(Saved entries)
+++

import Summits.QuantumFields.YangMills.Theorems.AlphaInputsT3ACHistories
import Summits.QuantumFields.YangMills.Theorems.UnitScaleTiltHistoryTailLaneTowerReach

/-!
# Route `UnitScaleTilt` — crux K2-L `HistoryTailL` (stmt-QuantumFields-19936), STUB 4c `stub_diluteExponent`: THE CORNER BLOCKS `Δ′(p′)` OF A SET OF
# LARGE-FIELD PLAQUETTES OVERLAP WITH BOUNDED MULTIPLICITY — a fine site lies in `Δ′(p′)` (print's «Δ′ = B^j(x₀) ∪ B^j(y₀) ∪ B^j(z₀) ∪ B^j(w₀)», (70) p.273)
# for at most `4·d²` level-`i` plaquettes `p′`, so the localised actions `Σ_{p′ ∈ C} Σ_{q ⊂ Δ′(p′)} T(q)` of a cluster `C` over-count the action of the union
# `⋃_{p′ ∈ C} Δ′(p′)` at most `4·d²` times (support file; the multiplicity constant `μ₀` of the cluster bookkeeping of the dilute-family exponent bound)

Fleet lead `ym-ust-18916-p1` (gen 3), 2026-08-27.  Inputs: the lane's `AdmissibleRegions.card_sources_le_four` (seat p4: a fine site is covered by at most four
level-`i` plaquettes of a given orientation) and alpha-1's bridge `coarsen_toFine` between the interface's `toFine`/`cubeIdx` blocks and the lane's `coarsen`.

* §1 `coarsen_eq_of_cubeIdx_eq_toFine` (a fine site in the `cubeIdx (L^i)`-block of `toFine i c` coarsens to `c`), **`mem_plaqCover_of_mem_blockAround`**
  (`Δ′(p′) ⊆ plaqCover p′` — the interface's corner blocks are the lane's cover);
* §2 **`card_filter_plaqCover_le`** (`#{p′ ∈ C | y ∈ plaqCover p′} ≤ 4·d²`), `card_filter_blockAround_le`;
* §3 `sum_sum_le_mul_sum_biUnion` (double counting with multiplicity, `f ≥ 0`), **`sum_localised_le`**:
  `Σ_{p′ ∈ C} Σ_{q ∈ plaqsIn 0 Δ′(p′)} f(q) ≤ 4d²·Σ_{q ∈ ⋃_{p′∈C} plaqsIn 0 Δ′(p′)} f(q)` for `f ≥ 0`.

References: T. Bałaban, CMP 102 (1985) 255–275 [Balaban1985UV3] ((69)–(71) p.273).
-/

noncomputable section

open scoped BigOperators

namespace Summit.QuantumFields.YangMills.Theorems.HistoryTailCornerBlocks

open Literature.MathematicalPhysics.QuantumFieldTheory.Balaban1983to89
open Literature.MathematicalPhysics.QuantumFieldTheory.Balaban1983to89.T3ContinuumYM3Torus
open B10Eq38TorusDomains (toFine cornerSet plaqsIn mem_plaqsIn_iff)
open B3Ineq314Cubes (cubeIdx)
open T3AlphaInputsACSchemas (blockAround)
open Summit.QuantumFields.Balaban3D.Carriers
open Summit.QuantumFields.Balaban3D.Proofs.AdmissibleRegions (card_sources_le_four)
open Summit.QuantumFields.YangMills.Theorems (coarsen_toFine)
open Summit.QuantumFields.YangMills.Theorems.HistoryTailLaneTowerReach (val_coarsen)

/-! ## §1 The interface's corner blocks lie in the lane's cover -/

section Generic

variable {P : Params}

/-- A fine site in the `cubeIdx (L^i)`-block of `toFine i c` coarsens to `c`. [cite: Balaban1985UV3, (38) p.266] -/
theorem coarsen_eq_of_cubeIdx_eq_toFine {i : ℕ} (hi : i ≤ P.m + P.K) {y : Site P 0} {c : Site P i}
    (h : cubeIdx (P.L ^ i) y = cubeIdx (P.L ^ i) (toFine i c)) : coarsen i y = c := by
  funext μ
  apply ZMod.val_injective
  have hμ : (y μ).val / P.L ^ i = ((toFine i c) μ).val / P.L ^ i := congrFun h μ
  rw [val_coarsen i hi y μ, hμ, ← val_coarsen i hi (toFine i c) μ, coarsen_toFine i hi c]

end Generic

variable (F : T3Family)

/-- **`Δ′(p′) ⊆ plaqCover p′`**: the interface's union of the four corner blocks of a level-`i` plaquette (`T3AlphaInputsAC.blockAround`, `cubeIdx`-blocks of the
`toFine` representatives) lies in the lane's `plaqCover` (all fine sites coarsening to a corner). [cite: Balaban1985UV3, (70) p.273] -/
theorem mem_plaqCover_of_mem_blockAround {K i : ℕ} (hi : i ≤ (F.P K).m + (F.P K).K) {p : Plaq (F.P K) i} {y : Site (F.P K) 0}
    (hy : y ∈ blockAround K i p) : y ∈ plaqCover p := by
  obtain ⟨x, hx, hxy⟩ := hy
  simp only [cornerSet, Set.mem_insert_iff, Set.mem_singleton_iff] at hx
  have hLF : F.L ^ i = (F.P K).L ^ i := rfl
  rw [hLF] at hxy
  show coarsen i y = p.src ∨ coarsen i y = p.src.shift p.μ ∨ coarsen i y = p.src.shift p.ν ∨
    coarsen i y = (p.src.shift p.μ).shift p.ν
  rcases hx with hx | hx | hx | hx <;> rw [hx] at hxy
  · exact Or.inl (coarsen_eq_of_cubeIdx_eq_toFine hi hxy)
  · exact Or.inr (Or.inl (coarsen_eq_of_cubeIdx_eq_toFine hi hxy))
  · exact Or.inr (Or.inr (Or.inl (coarsen_eq_of_cubeIdx_eq_toFine hi hxy)))
  · exact Or.inr (Or.inr (Or.inr (coarsen_eq_of_cubeIdx_eq_toFine hi hxy)))

/-! ## §2 Bounded multiplicity of the covers -/

section Multiplicity

variable {P : Params}

open Classical in
/-- **A FINE SITE IS COVERED BY AT MOST `4·d²` PLAQUETTES OF A LEVEL** (four per orientation, `card_sources_le_four`). [cite: Balaban1985UV3, (70) p.273] -/
theorem card_filter_plaqCover_le {i : ℕ} (y : Site P 0) (C : Finset (Plaq P i)) :
    (C.filter fun p => y ∈ plaqCover p).card ≤ 4 * (P.d * P.d) := by
  set s := C.filter fun p => y ∈ plaqCover p with hs
  have hmaps : (s : Set (Plaq P i)).MapsTo (fun p => (p.μ, p.ν)) (Finset.univ ×ˢ Finset.univ : Finset (Fin P.d × Fin P.d)) :=
    fun p _ => Finset.mem_product.mpr ⟨Finset.mem_univ _, Finset.mem_univ _⟩
  rw [Finset.card_eq_sum_card_fiberwise hmaps]
  calc ∑ b ∈ (Finset.univ ×ˢ Finset.univ : Finset (Fin P.d × Fin P.d)), (s.filter fun p => (p.μ, p.ν) = b).card
      ≤ ∑ _b ∈ (Finset.univ ×ˢ Finset.univ : Finset (Fin P.d × Fin P.d)), 4 := by
        refine Finset.sum_le_sum fun b _ => ?_
        by_cases hb : b.1 < b.2
        · refine card_sources_le_four y b.1 b.2 hb _ fun p hp => ?_
          rw [Finset.mem_filter] at hp
          obtain ⟨hpS, hpb⟩ := hp
          rw [hs, Finset.mem_filter] at hpS
          exact ⟨(congrArg Prod.fst hpb :), (congrArg Prod.snd hpb :), hpS.2⟩
        · have hempty : (s.filter fun p => (p.μ, p.ν) = b) = ∅ := by
            refine Finset.filter_eq_empty_iff.mpr fun p _ hpb => hb ?_
            have h1 : p.μ = b.1 := congrArg Prod.fst hpb
            have h2 : p.ν = b.2 := congrArg Prod.snd hpb
            rw [← h1, ← h2]; exact p.hμν
          rw [hempty, Finset.card_empty]; omega
    _ = 4 * (P.d * P.d) := by
        rw [Finset.sum_const, Finset.card_product, Finset.card_univ, Fintype.card_fin, smul_eq_mul]; ring

end Multiplicity

open Classical in
/-- The same for the interface's corner blocks `Δ′(p′)` (standing range `i ≤ m + K`). [cite: Balaban1985UV3, (70) p.273] -/
theorem card_filter_blockAround_le {K i : ℕ} (hi : i ≤ (F.P K).m + (F.P K).K) (y : Site (F.P K) 0) (C : Finset (Plaq (F.P K) i)) :
    (C.filter fun p => y ∈ blockAround K i p).card ≤ 4 * ((F.P K).d * (F.P K).d) := by
  refine le_trans (Finset.card_le_card ?_) (card_filter_plaqCover_le y C)
  intro p hp
  rw [Finset.mem_filter] at hp ⊢
  exact ⟨hp.1, mem_plaqCover_of_mem_blockAround F hi hp.2⟩

/-! ## §3 Double counting with multiplicity -/

section DoubleCounting

variable {ι α : Type*} [DecidableEq α]

open Classical in
/-- **DOUBLE COUNTING WITH MULTIPLICITY**: if every element lies in at most `m` of the sets `S p`, `p ∈ C`, then for `f ≥ 0`
`Σ_{p ∈ C} Σ_{a ∈ S p} f a ≤ m·Σ_{a ∈ ⋃_{p∈C} S p} f a`. [folklore] -/
theorem sum_sum_le_mul_sum_biUnion (C : Finset ι) (S : ι → Finset α) (f : α → ℝ) (hf : ∀ a, 0 ≤ f a) (m : ℕ)
    (hm : ∀ a ∈ C.biUnion S, (C.filter fun p => a ∈ S p).card ≤ m) :
    ∑ p ∈ C, ∑ a ∈ S p, f a ≤ (m : ℝ) * ∑ a ∈ C.biUnion S, f a := by
  have hswap : ∑ p ∈ C, ∑ a ∈ S p, f a = ∑ a ∈ C.biUnion S, ((C.filter fun p => a ∈ S p).card : ℝ) * f a := by
    have h1 : ∀ p ∈ C, ∑ a ∈ S p, f a = ∑ a ∈ C.biUnion S, if a ∈ S p then f a else 0 := by
      intro p hp
      rw [← Finset.sum_filter]
      congr 1
      ext a
      simp only [Finset.mem_filter, Finset.mem_biUnion]
      exact ⟨fun ha => ⟨⟨p, hp, ha⟩, ha⟩, fun h => h.2⟩
    rw [Finset.sum_congr rfl h1, Finset.sum_comm]
    refine Finset.sum_congr rfl fun a _ => ?_
    rw [Finset.card_filter, Nat.cast_sum, Finset.sum_mul]
    refine Finset.sum_congr rfl fun p _ => ?_
    split_ifs <;> simp
  rw [hswap, Finset.mul_sum]
  exact Finset.sum_le_sum fun a ha => mul_le_mul_of_nonneg_right (by exact_mod_cast hm a ha) (hf a)

end DoubleCounting

open Classical in
/-- **THE LOCALISED ACTIONS OF A SET OF LEVEL-`i` PLAQUETTES OVER-COUNT THE ACTION OF THE UNION OF THEIR CORNER BLOCKS AT MOST `4d²` TIMES**: for `f ≥ 0` on
fine plaquettes, `Σ_{p′ ∈ C} Σ_{q ∈ plaqsIn 0 Δ′(p′)} f(q) ≤ 4d²·Σ_{q ∈ ⋃_{p′ ∈ C} plaqsIn 0 Δ′(p′)} f(q)` (a fine plaquette `q ⊂ Δ′(p′)` has its base point in
`Δ′(p′) ⊆ plaqCover p′`). [cite: Balaban1985UV3, (70)-(71) p.273] -/
theorem sum_localised_le {K i : ℕ} (hi : i ≤ (F.P K).m + (F.P K).K) (C : Finset (Plaq (F.P K) i)) (f : Plaq (F.P K) 0 → ℝ)
    (hf : ∀ q, 0 ≤ f q) :
    ∑ p ∈ C, ∑ q ∈ plaqsIn 0 (blockAround K i p), f q ≤
      (4 * ((F.P K).d * (F.P K).d) : ℕ) * ∑ q ∈ C.biUnion fun p => plaqsIn 0 (blockAround K i p), f q := by
  refine sum_sum_le_mul_sum_biUnion C (fun p => plaqsIn 0 (blockAround K i p)) f hf _ fun q _ => ?_
  refine le_trans (Finset.card_le_card fun p hp => ?_) (card_filter_blockAround_le F hi q.src C)
  rw [Finset.mem_filter] at hp ⊢
  refine ⟨hp.1, ?_⟩
  have hsub : cornerSet 0 q ⊆ blockAround K i p := mem_plaqsIn_iff.mp hp.2
  exact hsub (by simp [cornerSet])

end Summit.QuantumFields.YangMills.Theorems.HistoryTailCornerBlocks

end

+++

* _WORK ORDER_
Retype, exactly and in full, the lines above from the one containing "# LARGE-FIELD PLAQUETTES" through the one containing "dilute-family exponent bound)".

* _COMPLETED EXERCISE_
# LARGE-FIELD PLAQUETTES OVERLAP WITH BOUNDED MULTIPLICITY — a fine site lies in `Δ′(p′)` (print's «Δ′ = B^j(x₀) ∪ B^j(y₀) ∪ B^j(z₀) ∪ B^j(w₀)», (70) p.273)
# for at most `4·d²` level-`i` plaquettes `p′`, so the localised actions `Σ_{p′ ∈ C} Σ_{q ⊂ Δ′(p′)} T(q)` of a cluster `C` over-count the action of the union
# `⋃_{p′ ∈ C} Δ′(p′)` at most `4·d²` times (support file; the multiplicity constant `μ₀` of the cluster bookkeeping of the dilute-family exponent bound)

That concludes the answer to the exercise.